Why Forex Markets Move
Markets move, whether forex or other, when there is an imbalance between supply and demand. In these cases, a market will move until it reaches a level that draws in buying or selling to restore the balance. Markets are in a never ending quest to find equilibrium between supply and demand.
This is an important concept to understand as it is not technical analysis that drives the
market but it can fuel a move as it attracts buying or selling that adds to the imbalance.
This can be seen across all time frames with the longer ones most widely watched and
therefore having the greatest impact on the supply and demand balance when a
technical level holds or is breached.
So, the question should be:
How to use this to your advantage. First, recognizing that it is
a supply-demand imbalance that is driving a market move allows you to put the price
action in perspective by looking at a chart and picking out what levels technical traders
are looking at. This, in turn, allows you to try and predict market behaviour if a level holds
or is taken out as this will add to (e.g. if stops are triggered) or reduce (e.g. if a level
holds and draws in buyers or sellers) the supply-demand imbalance.

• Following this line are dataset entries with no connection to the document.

import Summits.ResolutionOfSingularities.ResolutionOfSingularities.Theorems.HomologicalConductorNoZenoRZariskiFactorisation
import Summits.ResolutionOfSingularities.ResolutionOfSingularities.Theorems.HomologicalConductorNoZenoRZariskiDomination
import HarnessLib

/-!
# Crux `NoZenoR` (stmt-ResolutionOfSingularities-19943) — WEAK FACTORISATION for desingularizations of a normal
# surface singularity: any two desingularizations are dominated by a third through compositions of point blow-ups

Route `ResolutionOfSingularities/HomologicalConductor` (cell decomp-res, hand leafhand-res-homologicalconduct-18 g1).
OURS: AI-written proof over tree theorems, weaker than expert review; nothing here is a statement of the manuscript
under review (Hironaka 2017).  SUPPORT level, counted 0.  Def-free, no new named facts.

For `S` a two-dimensional Noetherian local normal domain and two desingularizations `f : X → Spec S`,
`g : W → Spec S`:

* `isResolution_comp_of_isResolution` — a desingularization of a desingularization is a desingularization;
* **`exists_common_isPointBlowupComposition`** — there are a scheme `Z`, a composition of point blow-ups
  `j : Z → X` (Lipman's statement B) = Zariski's elimination of indeterminacies by quadratic transformations, hand 18
  g0's `…Lipman12B.exists_isPointBlowupComposition_dominating_of_ringKrullDim_le_two`) and, up to an isomorphism of `Z`,
  a composition of point blow-ups `π' : Z' → W` over the closed point with `Z ⥲ Z' → W → Spec S` equal to
  `Z → X → Spec S` (the `S`-morphism `Z → W` so obtained is factorised by hand 18 g1's
  `FirstKind.exists_isPointBlowupComposition_of_fac`, Stacks 0C5R).  So any two desingularizations of `Spec S` are
  connected by a finite chain of quadratic transformations and their inverses.

No crux or summit statement is proved here.
-/

noncomputable section

-- single-problem summit: the doubled namespace component `ResolutionOfSingularities` is forced
set_option linter.dupNamespace false

open CategoryTheory AlgebraicGeometry TopologicalSpace Topology IsLocalRing
open Literature.AlgebraicGeometry.Resolution
open Scheme.IdealSheafData

universe u

namespace Summit.ResolutionOfSingularities.ResolutionOfSingularities.Theorems.NoZeno.FirstKind

/-- **A desingularization of a desingularization is a desingularization**: `j : Z → X` and `f : X → B` proper
birational with regular sources ⇒ `j ≫ f` proper, birational (`IsBirational.comp`), with regular source. [folklore] -/
theorem isResolution_comp_of_isResolution {Z X B : Scheme.{u}} {j : Z ⟶ X} {f : X ⟶ B}
    (hj : IsResolution j) (hf : IsResolution f) : IsResolution (j ≫ f) := by
  haveI : IsProper j := hj.isProper
  haveI : IsProper f := hf.isProper
  exact ⟨inferInstance, hj.isBirational.comp hf.isBirational, hj.isRegular⟩

variable {S : Type} [CommRing S] [IsNoetherianRing S] [IsLocalRing S] [IsDomain S] [IsIntegrallyClosed S]

/-- **Weak factorisation for desingularizations of a normal surface singularity.**  For `S` a two-dimensional
Noetherian local normal domain and desingularizations `f : X → Spec S`, `g : W → Spec S`, there are `Z`, a composition
of point blow-ups `j : Z → X`, an isomorphism `e : Z ⥲ Z'` and a composition `π' : Z' → W` of blowings up at closed
points over the closed point of `S` with `e ≫ π' ≫ g = j ≫ f`: the two desingularizations are connected by quadratic
transformations and their inverses (Lipman's statement B) followed by Zariski's factorisation of the resulting
`S`-morphism `Z → W`). [cite: Lipman1969, Proposition (1.2), proof, statement B) (p. 200) and Theorem (4.1) (p. 204)];
[cite: StacksProject, Tag 0C5R] -/
theorem exists_common_isPointBlowupComposition (h2 : ringKrullDim S = 2) {X W : Scheme.{0}}
    {f : X ⟶ Spec (.of S)} {g : W ⟶ Spec (.of S)} (hf : IsResolution f) (hg : IsResolution g) :
    ∃ (Z : Scheme.{0}) (j : Z ⟶ X) (T : Set X) (Z' : Scheme.{0}) (e : Z ⟶ Z') (_ : IsIso e) (π' : Z' ⟶ W),
      IsPointBlowupComposition T j ∧ IsPointBlowupComposition (g.base ⁻¹' {closedPoint S}) π' ∧
        e ≫ π' ≫ g = j ≫ f := by
  haveI : IsIntegral W := hg.isIntegral_source
  haveI : IsProper g := hg.isProper
  obtain ⟨Z, j, h, T, hj, hjres, hfac⟩ :=
    Lipman12B.exists_isPointBlowupComposition_dominating_of_ringKrullDim_le_two h2.le f hf g hg.isBirational
  have hres : IsResolution (j ≫ f) := isResolution_comp_of_isResolution hjres hf
  obtain ⟨Z', e, he, π', hπ', heπ⟩ := exists_isPointBlowupComposition_of_fac h2 hres W g h hg hfac
  exact ⟨Z, j, T, Z', e, he, π', hj, hπ', by rw [← Category.assoc, heπ, hfac]⟩

end Summit.ResolutionOfSingularities.ResolutionOfSingularities.Theorems.NoZeno.FirstKind

end
/-- ★ **SCHUR ROWS OF THE TOTAL CARRIER AT THE UNCUT PAIR**: if every cut pair of `B` lies in its record space (`CutsInUc`) and `δ₀ ≥ κ₀(64, 8)`, then every row of `TC(recordPairJ B)` has
`Σ_j ‖·‖ ≤ c₀·K₀(64, 8)` — (P4) support in cube form, locality (rows at the cut pair of each `Y`), Schur decay, and the anchored tree-graph sum (1.26) (✓`treeLeaf_recordCc`).
[cite: Balaban1987RG1, (1.7) p.261, (1.18) p.263, (0.26) p.257; Balaban1988RG2Cluster, (1.26) p.8] -/
theorem sum_norm_TC_row_le (hMc : McGuard F Mc) (hP : P0CarrierClauses F a₀ δ₀ c₀ γ₀ γ₁ Mc α₀ α₁ ε₂₉ k TC TY TZY AdM AdZ) (hc₀ : 0 ≤ c₀)
    (hδ₀ : kappa₀ (4 * 2 ^ 4) (2 * 4) ≤ δ₀) (n : ℕ) {B : recordW F a₀ ε₂₉ k (recordK₀ F Mc k + n)} (hcut : CutsInUc F Mc k α₀ α₁ a₀ ε₂₉ n B)
    (i : FluctIdx F k (recordK₀ F Mc k + n)) :
    letI θ := thetaFill F a₀ ε₂₉; letI := θ.instVβ₁; letI := θ.instVβ₂; letI := θ.instιβ
    ∑ j, ‖TC n (recordPairJ F θ k (recordK₀ F Mc k + n) B) i j‖ ≤ c₀ * K₀ (4 * 2 ^ 4) (2 * 4) := by
  classical
  letI θ := thetaFill F a₀ ε₂₉; letI := θ.instVβ₁; letI := θ.instVβ₂; letI := θ.instιβ
  obtain ⟨-, -, -, -, -, -, -, hP4sum, hP4supp, hP4agree, hP4an, -, -⟩ := hP
  have hK : recordK₀ F Mc k ≤ recordK₀ F Mc k + n := Nat.le_add_right _ _
  set φ : Sect2.CPair (F.P (recordK₀ F Mc k + n)) (MatA 2) := recordPairJ F θ k (recordK₀ F Mc k + n) B with hφ
  set c := cubeOfSite F Mc k (recordK₀ F Mc k + n) (blockOf i.1.src) with hc
  -- TC = Σ_Y TY, triangle inequality, swap
  have h1 : ∑ j, ‖TC n φ i j‖ ≤ ∑ Y, ∑ j, ‖TY n Y φ i j‖ := by
    calc ∑ j, ‖TC n φ i j‖ ≤ ∑ j, ∑ Y, ‖TY n Y φ i j‖ := Finset.sum_le_sum fun j _ => by rw [hP4sum n φ i j]; exact norm_sum_le _ _
      _ = ∑ Y, ∑ j, ‖TY n Y φ i j‖ := Finset.sum_comm
  -- per domain: zero unless `□(i) ∈ Y`, else the Schur row at the cut pair of `Y`
  have h2 : ∀ Y : (recordDomSys F Mc k (recordK₀ F Mc k + n)).Dom, ∑ j, ‖TY n Y φ i j‖ ≤
      if c ∈ (Y.1 : Finset _) then c₀ * Real.exp (-(δ₀ * (recordDomSys F Mc k (recordK₀ F Mc k + n)).dj Y)) else 0 := by
    intro Y
    by_cases hcY : c ∈ (Y.1 : Finset _)
    · rw [if_pos hcY]
      have hag : Sect2.agreeOnSet (Sect2.domSites (F.P (recordK₀ F Mc k + n)) Mc (k + 1) Y) φ (pairCutTorusAt F a₀ ε₂₉ Mc k (recordK₀ F Mc k + n) Y B) :=
        agreeOnSet_pairCutTorusAt a₀ ε₂₉ Mc k (recordK₀ F Mc k + n) Y B
      rw [hP4agree n Y φ _ hag]
      exact (hP4an n Y _ (hcut Y)).2.1 i
    · rw [if_neg hcY]
      have hz : ∀ j, TY n Y φ i j = 0 := fun j =>
        hP4supp n Y φ i j (Or.inl fun hm => hcY (cubeOfSite_blockOf_mem_of_embIter_mem_domSites hMc hK Y _ hm))
      simp [hz]
  -- the anchored animal sum (1.26)
  have hset : ∀ Y : (recordDomSys F Mc k (recordK₀ F Mc k + n)).Dom, Y ∈ (recordCc F Mc k (recordK₀ F Mc k + n)).above c ↔ c ∈ (Y.1 : Finset _) := by
    intro Y
    show Y ∈ (recordCubeSys F Mc k (recordK₀ F Mc k + n)).above c ↔ _
    rw [B12TreeDecay.CubeSystem.mem_above]
    rfl
  have hleaf : ∑ Y ∈ (recordCc F Mc k (recordK₀ F Mc k + n)).above c, Real.exp (-δ₀ * (recordDomSys F Mc k (recordK₀ F Mc k + n)).dj Y) ≤ K₀ (4 * 2 ^ 4) (2 * 4) :=
    treeLeaf_recordCc (F := F) hδ₀ Mc k (recordK₀ F Mc k + n) c
  have h3 : ∑ Y : (recordDomSys F Mc k (recordK₀ F Mc k + n)).Dom, (if c ∈ (Y.1 : Finset _) then c₀ * Real.exp (-(δ₀ * (recordDomSys F Mc k (recordK₀ F Mc k + n)).dj Y)) else 0) ≤
      c₀ * K₀ (4 * 2 ^ 4) (2 * 4) := by
    have hsum : ∑ Y : (recordDomSys F Mc k (recordK₀ F Mc k + n)).Dom, (if c ∈ (Y.1 : Finset _) then c₀ * Real.exp (-(δ₀ * (recordDomSys F Mc k (recordK₀ F Mc k + n)).dj Y)) else 0) =
        ∑ Y ∈ (recordCc F Mc k (recordK₀ F Mc k + n)).above c, c₀ * Real.exp (-δ₀ * (recordDomSys F Mc k (recordK₀ F Mc k + n)).dj Y) := by
      rw [← Finset.sum_filter]
      refine Finset.sum_congr ?_ fun Y _ => by rw [neg_mul]
      ext Y
      rw [Finset.mem_filter, hset]
      simp
    rw [hsum, ← Finset.mul_sum]
    exact mul_le_mul_of_nonneg_left hleaf hc₀
  exact h1.trans ((Finset.sum_le_sum fun Y _ => h2 Y).trans h3)
/-- The additive image `κ(res_ι Γ_E) ⊆ ℤ_p` of the local Galois group is stable under
multiplication by `ℤ_p`: it is compact (`Γ_E` is compact, `κ ∘ res_ι` continuous), hence closed,
and contains `n · κ(res σ) = κ(res σⁿ)` for every `n : ℕ`, a dense set of multiples
(`PadicInt.denseRange_natCast`). (Every closed subgroup of `ℤ_p` is an ideal `pⁿℤ_p` or `0`:
Washington, *Introduction to Cyclotomic Fields*, §13.1.) [cite: Washington1997, §13.1] -/
theorem exists_toAdd_kappa_resGalOfEmb_eq_mul (c : ℤ_[p]) (σ : Field.absoluteGaloisGroup E) :
    ∃ τ : Field.absoluteGaloisGroup E,
      (κ (resGalOfEmb ι τ)).toAdd = c * (κ (resGalOfEmb ι σ)).toAdd := by
  haveI : CompactSpace (Field.absoluteGaloisGroup E) :=
    Literature.NumberTheory.GaloisRepresentations.absoluteGaloisGroup_compactSpace E
  -- the image as a subset of `ℤ_p`
  let a : Field.absoluteGaloisGroup E → ℤ_[p] := fun τ ↦ (κ (resGalOfEmb ι τ)).toAdd
  have ha : Continuous a :=
    continuous_toAdd.comp ((map_continuous κ).comp (map_continuous (resGalOfEmb ι)))
  have hS : IsClosed (Set.range a) := (isCompact_range ha).isClosed
  -- `n · a σ = a (σ ^ n)` lies in the image
  have hnat : ∀ n : ℕ, (n : ℤ_[p]) * a σ ∈ Set.range a := fun n ↦ ⟨σ ^ n, by
    change (κ (resGalOfEmb ι (σ ^ n))).toAdd = (n : ℤ_[p]) * (κ (resGalOfEmb ι σ)).toAdd
    rw [map_pow, map_pow, toAdd_pow, nsmul_eq_mul]⟩
  -- the set of good multipliers is closed and contains the dense set `ℕ`
  let T : Set ℤ_[p] := {c | c * a σ ∈ Set.range a}
  have hT : IsClosed T := hS.preimage (continuous_id.mul continuous_const)
  have hsub : Set.range (Nat.cast : ℕ → ℤ_[p]) ⊆ T := by
    rintro _ ⟨n, rfl⟩
    exact hnat n
  have hc : c ∈ T := hT.closure_subset_iff.mpr hsub (PadicInt.denseRange_natCast c)
  obtain ⟨τ, hτ⟩ := hc
  exact ⟨τ, hτ⟩

/-- **A finite image of `Γ_{K_v}` that kills `Gal(K̄_v/K_∞·K_v)` is a `p`-group** — the local twin
of `isPGroup_range_of_kerSubgroup_le` (`IwasawaTowerTorsionProofs`). If
`ρ : Γ_E → Perm(V)`, `V` finite, is trivial on `localSubgroupOfEmb κ.kerSubgroup ι` (the preimage of
`Gal(K̄/K_∞) = ker κ` under the restriction `res_ι : Γ_E → Γ_K`), then every element of its range has
`p`-power order: with `#Perm(V) = p^a · m`, `p ∤ m`, the integer `m` is a unit of `ℤ_p` and the
image `κ(res_ι Γ_E)` is `ℤ_p`-stable (`exists_toAdd_kappa_resGalOfEmb_eq_mul`), so
`σ ≡ τ^m (mod localSubgroupOfEmb κ.kerSubgroup ι)` for some `τ ∈ Γ_E`, whence
`ρ(σ)^{p^a} = ρ(τ)^{#Perm(V)} = 1`. (Every finite quotient of a closed subgroup of `ℤ_p` is a cyclic
`p`-group; Washington, *Introduction to Cyclotomic Fields*, §13.1; the fixed-point principle it
feeds is Greenberg, LNM 1716, proof of Prop. 4.8, p. 109.) [cite: Washington1997, §13.1]
[cite: GreenbergLNM1716, proof of Prop. 4.8 (p. 109)] -/
theorem isPGroup_range_of_localSubgroupOfEmb_le {V : Type*} [Finite V]
    (ρ : Field.absoluteGaloisGroup E →* Equiv.Perm V)
    (hρ : localSubgroupOfEmb κ.kerSubgroup ι ≤ ρ.ker) : IsPGroup p ρ.range := by
  have hp : p.Prime := Fact.out
  have hn0 : Nat.card (Equiv.Perm V) ≠ 0 := Nat.card_pos.ne'
  obtain ⟨a, m, hm, hnm⟩ := Nat.exists_eq_pow_mul_and_not_dvd hn0 p hp.ne_one
  -- `m` is a unit of `ℤ_p`
  have hmu : IsUnit (m : ℤ_[p]) := by
    rw [PadicInt.isUnit_iff]
    refine le_antisymm (PadicInt.norm_le_one _) (not_lt.mp fun hlt ↦ hm ?_)
    have h := (PadicInt.norm_int_lt_one_iff_dvd (m : ℤ)).mp (by exact_mod_cast hlt)
    exact_mod_cast h
  obtain ⟨u, hu⟩ := hmu
  rintro ⟨g, σ, rfl⟩
  refine ⟨a, ?_⟩
  -- `τ` with `m · κ(res τ) = κ(res σ)`
  obtain ⟨τ, hτ⟩ := κ.exists_toAdd_kappa_resGalOfEmb_eq_mul ι ((u⁻¹ : ℤ_[p]ˣ) : ℤ_[p]) σ
  have hτm : κ (resGalOfEmb ι (τ ^ m)) = κ (resGalOfEmb ι σ) := by
    apply Multiplicative.toAdd.injective
    rw [map_pow, map_pow, toAdd_pow, nsmul_eq_mul, hτ, ← mul_assoc, ← hu, Units.mul_inv, one_mul]
  have hk : (τ ^ m)⁻¹ * σ ∈ localSubgroupOfEmb κ.kerSubgroup ι := by
    rw [mem_localSubgroupOfEmb_iff, mem_kerSubgroup, map_mul, map_inv, map_mul, map_inv, hτm,
      inv_mul_cancel]
  have hρσ : ρ σ = ρ τ ^ m := by
    have h1 : ρ ((τ ^ m)⁻¹ * σ) = 1 := hρ hk
    rw [map_mul, map_inv, inv_mul_eq_one, map_pow] at h1
    exact h1.symm
  apply Subtype.ext
  change (ρ σ) ^ p ^ a = 1
  rw [hρσ, ← pow_mul, mul_comm, ← hnm]
  exact pow_card_eq_one'

end Literature.NumberTheory.EllipticCurves.ZpExtension

/-! ## §2 `Γ_{ℚ_v}`-fixed `p`-torsion of `E(K̄_v)` vanishes at a good non-anomalous `p ≥ 3` -/

namespace Literature.NumberTheory.EllipticCurves.Sprung2012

Of course there is more to it as retracements should be treated differently than moves
with a trend. Key levels, which we define as those that will trigger a market move if
broken or hold, have to be identified. In addition, levels need to be identified that would
change the trend if broken or strengthen.
Whatever the case, price action needs to be viewed in the context of a supply-demand
imbalance as that is what drives market moves. The ability to pick out levels that matter
can help you predict market behaviour and the price action. This can also help you
decide when to trade as the best risk-reward odds are often when you recognize a
supply-demand imbalance and take advantage of it to predict market behaviour.